Modify the Sensitive Data Dictionary

This article will show you how to modify the sensitive data dictionary that NG SAST uses when analyzing your code.

Detecting sensitive data leaks is a subscription-only feature; please reach out to ShiftLeft for more information.

Step 1: Create a New File to Hold New Definitions

To begin, use the ShiftLeft command-line interface to create a file to hold your newly defined dictionary. For this exercise, you'll create a file named filepath/my-app-dictionary.policy that uses the no-dictionary template provided by ShiftLeft:

sl policy create no-dictionary filepath/my-app-dictionary.policy

Make sure to change filepath to reflect the location you want to save your policy file.

Step 2: Define Your Dictionary

Once you've created my-app-dictionary.policy, you can begin adding your sensitive-data directives to the file. Such directives have the following form:

DATA $group = VAR $term1, ..., $term_n
ParameterDescription
$groupThe name of the sensitive data group, e.g., internalSecrets
$term1 ... $term_nKeywords to search for

Example

NG SAST's default policy contains the following directive to characterize highly-sensitive data:

DATA highlySensitive = VAR master key, cvv num, cvv, cvc num, cvc, encrypt key, crypt key

This directive instructs NG SAST to look for exact matches to the specified terms, any variations, and any combinations of those terms. You can add (or remove) additional terms to the directive instructing NG SAST to look for the presence of sensitive variables in your code.

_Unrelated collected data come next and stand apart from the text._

/-! ### The envelope from energy and enstrophy along a mild solution -/

/-- **The critical envelope is controlled by energy × enstrophy.** Let `V` be a Fourier-side
mild solution on `[0, F]` (heat rate `c`, weight order `4`) with `∫ ‖V(r,η)‖² dη ≤ E` and
`∫ ‖η‖² ‖V(r,η)‖² dη ≤ Ω` for `r ∈ [0, F]`. Then for every `λ > 0`, `t ∈ [0, F]` and `ξ`,
`‖ξ‖² ‖V(t,ξ)‖ ≤ ‖ξ‖² ‖V(0,ξ)‖ + (36π / c)(λ Ω + λ⁻¹ E)`.
Proof: Duhamel from time `0`; the nonlinearity is bounded by `36π(λΩ + λ⁻¹E)` uniformly in `ξ`
(`norm_mul_norm_fconv_le_of_enstrophy`, `norm_nonlin_le_of_norm_mul_fconv_le`), and
`c‖ξ‖² ∫₀ᵗ e^{-c‖ξ‖²(t-r)} dr ≤ 1` (`mul_norm_sq_mul_integral_heat_le`). -/
theorem envelope_le_of_enstrophy {c F : ℝ} {V : ℝ → EuclideanSpace ℝ (Fin 3) → Fin 3 → ℂ}
    (h : IsFourierMild c 4 0 F V) {E Ω lam : ℝ} (hlam : 0 < lam)
    (hE : ∀ r ∈ Icc 0 F, ∫ η, ‖V r η‖ ^ 2 ≤ E)
    (hΩ : ∀ r ∈ Icc 0 F, ∫ η, ‖η‖ ^ 2 * ‖V r η‖ ^ 2 ≤ Ω) {t : ℝ} (ht : t ∈ Icc 0 F)
    (ξ : EuclideanSpace ℝ (Fin 3)) :
    ‖ξ‖ ^ 2 * ‖V t ξ‖ ≤ ‖ξ‖ ^ 2 * ‖V 0 ξ‖ + 36 * π / c * (lam * Ω + lam⁻¹ * E) := by
  have hc := h.hc
  have hE0 : 0 ≤ E := le_trans (integral_nonneg fun η => sq_nonneg _) (hE 0 ⟨le_rfl, h.le⟩)
  have hΩ0 : 0 ≤ Ω :=
    le_trans (integral_nonneg fun η => by positivity) (hΩ 0 ⟨le_rfl, h.le⟩)
  set Y : ℝ := lam * Ω + lam⁻¹ * E with hY
  have hY0 : 0 ≤ Y := by positivity
  -- integrability of the two slice functionals, from the decay of every order
  obtain ⟨A, -, hA⟩ := h.decay₀
  obtain ⟨A₂, hA₂⟩ := h.decay (2 + 4)
  have hi2 : ∀ r, Integrable fun η => ‖V r η‖ ^ 2 := fun r =>
    integrable_norm_sq_of_hasDecay h.hK₀ (hA r) (h.aestronglyMeasurable_slice r)
  have hi2' : ∀ r, Integrable fun η => ‖η‖ ^ 2 * ‖V r η‖ ^ 2 := fun r =>
    integrable_norm_sq_mul_norm_sq_of_hasDecay h.hK₀ (hA₂ r) (h.aestronglyMeasurable_slice r)
  -- the nonlinearity is bounded uniformly in frequency
  have hN : ∀ r ∈ Icc 0 F, ‖nonlin (V r) (V r) ξ‖ ≤ 36 * π * Y := by
    intro r hr
    refine norm_nonlin_le_of_norm_mul_fconv_le hY0 fun j k => ?_
    calc ‖ξ‖ * ‖fconv (V r · j) (V r · k) ξ‖
        ≤ lam * (∫ η, ‖η‖ ^ 2 * ‖V r η‖ ^ 2) + lam⁻¹ * ∫ η, ‖V r η‖ ^ 2 :=
          norm_mul_norm_fconv_le_of_enstrophy (hi2 r) (hi2' r) hlam j k ξ
      _ ≤ lam * Ω + lam⁻¹ * E := by
          gcongr
          · exact hΩ r hr
          · exact hE r hr
  -- Duhamel from time `0`
  set D : Fin 3 → ℂ := ∫ r' in (0 : ℝ)..t, heat c ξ (t - r') • nonlin (V r') (V r') ξ with hD
  have hVt : V t ξ = heat c ξ (t - 0) • V 0 ξ - D := h.duhamel le_rfl ht.1 ht.2 ξ
  have h1 : ‖V t ξ‖ ≤ ‖V 0 ξ‖ + ‖D‖ := by
    rw [hVt]
    calc ‖heat c ξ (t - 0) • V 0 ξ - D‖ ≤ ‖heat c ξ (t - 0) • V 0 ξ‖ + ‖D‖ := norm_sub_le _ _
      _ = heat c ξ (t - 0) * ‖V 0 ξ‖ + ‖D‖ := by rw [norm_heat_smul]
      _ ≤ ‖V 0 ξ‖ + ‖D‖ := by
          gcongr
          exact mul_le_of_le_one_left (norm_nonneg _) (heat_le_one hc.le (by linarith [ht.1]) ξ)
  -- the Duhamel term against the heat integral
  have hD1 : ‖D‖ ≤ ∫ r' in (0 : ℝ)..t, heat c ξ (t - r') * ‖nonlin (V r') (V r') ξ‖ :=
    (intervalIntegral.norm_integral_le_integral_norm ht.1).trans_eq
      (intervalIntegral.integral_congr fun r' _ => by simp only [norm_heat_smul])
  have hcont1 : Continuous fun r' => heat c ξ (t - r') * ‖nonlin (V r') (V r') ξ‖ :=
    (continuous_heat_comp c continuous_const (continuous_const.sub continuous_id)).mul
      (h.continuous_nonlin_time ξ).norm
  have hcont2 : Continuous fun r' => heat c ξ (t - r') * (36 * π * Y) :=
    (continuous_heat_comp c continuous_const (continuous_const.sub continuous_id)).mul
      continuous_const
  have hD2 : ∫ r' in (0 : ℝ)..t, heat c ξ (t - r') * ‖nonlin (V r') (V r') ξ‖ ≤
      ∫ r' in (0 : ℝ)..t, heat c ξ (t - r') * (36 * π * Y) :=
    intervalIntegral.integral_mono_on ht.1 (hcont1.intervalIntegrable _ _)
      (hcont2.intervalIntegrable _ _) fun r' hr' =>
        mul_le_mul_of_nonneg_left (hN r' ⟨hr'.1, hr'.2.trans ht.2⟩) (heat_nonneg _ _ _)
  have hDle : ‖D‖ ≤ (∫ r' in (0 : ℝ)..t, heat c ξ (t - r')) * (36 * π * Y) :=
    hD1.trans (hD2.trans_eq (intervalIntegral.integral_mul_const _ _))
  have hheat := mul_norm_sq_mul_integral_heat_le c ξ 0 t
  have key : ‖ξ‖ ^ 2 * ‖D‖ ≤ 36 * π / c * Y := by
    calc ‖ξ‖ ^ 2 * ‖D‖ ≤ ‖ξ‖ ^ 2 * ((∫ r' in (0 : ℝ)..t, heat c ξ (t - r')) * (36 * π * Y)) :=
          mul_le_mul_of_nonneg_left hDle (sq_nonneg _)
      _ = (c * ‖ξ‖ ^ 2 * ∫ r' in (0 : ℝ)..t, heat c ξ (t - r')) * (36 * π / c * Y) := by
          field_simp
      _ ≤ 1 * (36 * π / c * Y) := mul_le_mul_of_nonneg_right hheat (by positivity)
      _ = 36 * π / c * Y := one_mul _
  calc ‖ξ‖ ^ 2 * ‖V t ξ‖ ≤ ‖ξ‖ ^ 2 * (‖V 0 ξ‖ + ‖D‖) :=
        mul_le_mul_of_nonneg_left h1 (sq_nonneg _)
    _ = ‖ξ‖ ^ 2 * ‖V 0 ξ‖ + ‖ξ‖ ^ 2 * ‖D‖ := by ring
    _ ≤ ‖ξ‖ ^ 2 * ‖V 0 ξ‖ + 36 * π / c * Y := by linarith [key]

Let's say that you want to return a limited number of data-sensitive Personal Identifying Information (PII) categories. You want to find names, email addresses, and phone numbers while ignoring all other categories. To do so, you can append the following example to the my-app-dictionary.policy file:

DATA pii = VAR first name, last name, middle name, middle initials, full name, maiden name, player name, family name
DATA pii = VAR email, email addr, email address, alternate email
DATA pii = VAR phone number, phone, mobile, landline number, home phone number, home phone num, office phone number, office phone num, alternate phone num, alternate phone number, phone number extension

The policy directive is, therefore:

IMPORT io.shiftleft/default
# PII
DATA pii = VAR first name, last name, middle name, middle initials, full name, maiden name, player name, family name
DATA pii = VAR email, email addr, email address, alternate email
DATA pii = VAR phone number, phone, mobile, landline number, home phone number, home phone num, office phone number, office phone num, alternate phone num, alternate phone number, phone number extension

Please note that:

  • Variables are case insensitive
  • Terms with spacing will match to alternative forms (e.g., first name will also find first_name, first-name, etc.)

Step 3: Validate Your Dictionary File

Once you've defined your dictionary, validate the file by running the following command:

sl policy validate my-app-dictionary.policy

If there are syntax or semantic issues with your policy, you will receive a non-zero exit status code in return.

Step 4: Uploading the Dictionary to ShiftLeft's Repository

Before you can use your dictionary, you must upload it to the ShiftLeft repository using sl policy push <policyLabel> <filepath>:

sl policy push myNewDictionary my-app-dictionary.policy

If your upload is successful, you'll get in return the full name under which the dictionary file is available, e.g., ebad68...ff7e/myNewDictionary:latest. Note that:

  • ebad68...ff7e is your ShiftLeft organization ID
  • myNewDictionary is the policy label
  • latest is the tag ShiftLeft assigned to the policy by default

Step 5: Assign the Dictionary

Assigning the dictionary to your application ensures that NG SAST uses it the next time it analyzes the app's code:

sl analyze --policy <policyLabel> --app <name>

Using the sample dictionary we created in this article, the sample command is therefore:

sl analyze --policy ebad68...ff7e/myNewDictionary --app myApp ~/path/to/app

At this point, you are ready to proceed with your next code analysis. In general, the number of sensitive-data categories in a modified dictionary is smaller than the default dictionary, so the number of results you see will likely be lower.

Conclusion

In this tutorial, you learned how to create a custom dictionary that identifies the sensitive data variables you provide and how to assign it for use with NG SAST.